/-! ### Stubs 1–4 — LANDED (imported above)

* `stub_spherePersistence`  — `…Theorems.RellichScarApexLocalisationSpherePersistence` (p98392)
* `stub_finalSliceNull`     — `…Theorems.RellichScarApexLocalisationFinalSliceNull` (p98775)
* `stub_movingCentrePersistence` — `…Theorems.RellichScarApexLocalisationMovingCentrePersistence` (p98613)
* `stub_onionShells`        — `…Theorems.RellichScarApexLocalisationOnionShells` (p98685)
* certificate crux ⇒ bet: `sparseSelection_of_apexLocalisation` — `…Theorems.RellichScarApexLocalisationBetOptimality` (p98706)
-/

/-! ### Stub 5 — THE BET: sparse selection (FinalSliceSparsity, ∃-form) -/

/-- **THE BET — sparse selection** (`FinalSliceSparsity` of the route's two-layer plan, ∃-form;
crux-equivalent given `orbitDichotomy`). Granted the onion shells: if a rate-Type-I singular slab
profile exists (the crux antecedent, some `C`), then for some `C'`, `I' < ⊤` there is a CONTINUOUS
rate-Type-I suitable weak slab profile `(u,p,G)` with `𝐈 ≤ I'`, singular at the origin, such that NO
sequence of its shell-centred Navier–Stokes images `λ_k u(λ_k² t, x_k + λ_k x)`, `λ_k ≤ ‖x_k‖ ≤ 2λ_k`,
converges in `L³(Q(0,R))` (∀R) to a continuous rate-`C'` class profile with `𝐈 ≤ 4I'` that is
singular at the origin — "some profile in the class has a scale-invariantly isolated final-time
singular point". The open content of the crux (symmetry-free KNSS (1.4) ⇒ (1.6) at the level of
existence); its enemy is a scaling-recurrent Cantor dust of final-time singular points, which the
onion confines between clear shells at every scale but does not exclude. -/
theorem stub_sparseSelection :
    (∀ (C : ℝ) (I : ℝ≥0∞), I < ⊤ → ∃ κ : ℝ, 0 < κ ∧
      ∀ (u : ℝ → E³ → E³) (p : ℝ → E³ → ℝ) (G : ℝ → E³ → E³ →L[ℝ] E³),
        IsSuitableWeakSolutionOn (slab E³ (Iio 0) isOpen_Iio) 1 0 u p →
        HasWeakSpatialGradientOn (slab E³ (Iio 0) isOpen_Iio) u G →
        typeIBound (Iio (0 : ℝ) ×ˢ univ) u p G ≤ I →
        HasTypeITimeDecay C u →
        ContinuousOn (uncurry u) (Iio (0 : ℝ) ×ˢ univ) →
        ∀ R : ℝ, 0 < R → ∃ a : ℝ, R ≤ a ∧ a * (1 + κ) ≤ 2 * R ∧
          ∀ t : ℝ, t < 0 → ∀ x : E³, a ≤ ‖x‖ → ‖x‖ ≤ a * (1 + κ) → ‖u t x‖ ≤ (κ * a)⁻¹) →
    ∀ C : ℝ,
      (∃ (u : ℝ → E³ → E³) (p : ℝ → E³ → ℝ) (G : ℝ → E³ → E³ →L[ℝ] E³),
        IsSuitableWeakSolutionOn (slab E³ (Iio 0) isOpen_Iio) 1 0 u p ∧
        HasWeakSpatialGradientOn (slab E³ (Iio 0) isOpen_Iio) u G ∧
        typeIBound (Iio (0 : ℝ) ×ˢ univ) u p G < ⊤ ∧
        HasTypeITimeDecay C u ∧ IsBackwardSingularPoint u 0) →
      ∃ (C' : ℝ) (I' : ℝ≥0∞) (u : ℝ → E³ → E³) (p : ℝ → E³ → ℝ) (G : ℝ → E³ → E³ →L[ℝ] E³),
        I' < ⊤ ∧
        IsSuitableWeakSolutionOn (slab E³ (Iio 0) isOpen_Iio) 1 0 u p ∧
        HasWeakSpatialGradientOn (slab E³ (Iio 0) isOpen_Iio) u G ∧
        typeIBound (Iio (0 : ℝ) ×ˢ univ) u p G ≤ I' ∧
        HasTypeITimeDecay C' u ∧
        ContinuousOn (uncurry u) (Iio (0 : ℝ) ×ˢ univ) ∧
        IsBackwardSingularPoint u 0 ∧
        ∀ (lk : ℕ → ℝ) (xk : ℕ → E³) (v : ℝ → E³ → E³) (q : ℝ → E³ → ℝ)
          (H : ℝ → E³ → E³ →L[ℝ] E³),
          (∀ k, 0 < lk k ∧ lk k ≤ ‖xk k‖ ∧ ‖xk k‖ ≤ 2 * lk k) →
          IsSuitableWeakSolutionOn (slab E³ (Iio 0) isOpen_Iio) 1 0 v q →
          HasWeakSpatialGradientOn (slab E³ (Iio 0) isOpen_Iio) v H →
          typeIBound (Iio (0 : ℝ) ×ˢ univ) v q H ≤ 4 * I' →
          HasTypeITimeDecay C' v →
          ContinuousOn (uncurry v) (Iio (0 : ℝ) ×ˢ univ) →
          (∀ R : ℝ, 0 < R → Tendsto (fun k => eLpNorm
            (uncurry (lk k • stPull (lk k ^ 2) (lk k) 0 (xk k) u) - uncurry v) 3
            (volume.restrict (parabolicCylinder R (0 : ℝ × E³)))) atTop (𝓝 0)) →
          ¬ IsBackwardSingularPoint v 0 := by
  sorry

=======

## What to do
Reproduce precisely, and with no line left out, each line from the top of the entries through the line that carries "the level of".

## Written response
/-! ### Stubs 1–4 — LANDED (imported above)

* `stub_spherePersistence`  — `…Theorems.RellichScarApexLocalisationSpherePersistence` (p98392)
* `stub_finalSliceNull`     — `…Theorems.RellichScarApexLocalisationFinalSliceNull` (p98775)
* `stub_movingCentrePersistence` — `…Theorems.RellichScarApexLocalisationMovingCentrePersistence` (p98613)
* `stub_onionShells`        — `…Theorems.RellichScarApexLocalisationOnionShells` (p98685)
* certificate crux ⇒ bet: `sparseSelection_of_apexLocalisation` — `…Theorems.RellichScarApexLocalisationBetOptimality` (p98706)
-/

/-! ### Stub 5 — THE BET: sparse selection (FinalSliceSparsity, ∃-form) -/

/-- **THE BET — sparse selection** (`FinalSliceSparsity` of the route's two-layer plan, ∃-form;
crux-equivalent given `orbitDichotomy`). Granted the onion shells: if a rate-Type-I singular slab
profile exists (the crux antecedent, some `C`), then for some `C'`, `I' < ⊤` there is a CONTINUOUS
rate-Type-I suitable weak slab profile `(u,p,G)` with `𝐈 ≤ I'`, singular at the origin, such that NO
sequence of its shell-centred Navier–Stokes images `λ_k u(λ_k² t, x_k + λ_k x)`, `λ_k ≤ ‖x_k‖ ≤ 2λ_k`,
converges in `L³(Q(0,R))` (∀R) to a continuous rate-`C'` class profile with `𝐈 ≤ 4I'` that is
singular at the origin — "some profile in the class has a scale-invariantly isolated final-time
singular point". The open content of the crux (symmetry-free KNSS (1.4) ⇒ (1.6) at the level of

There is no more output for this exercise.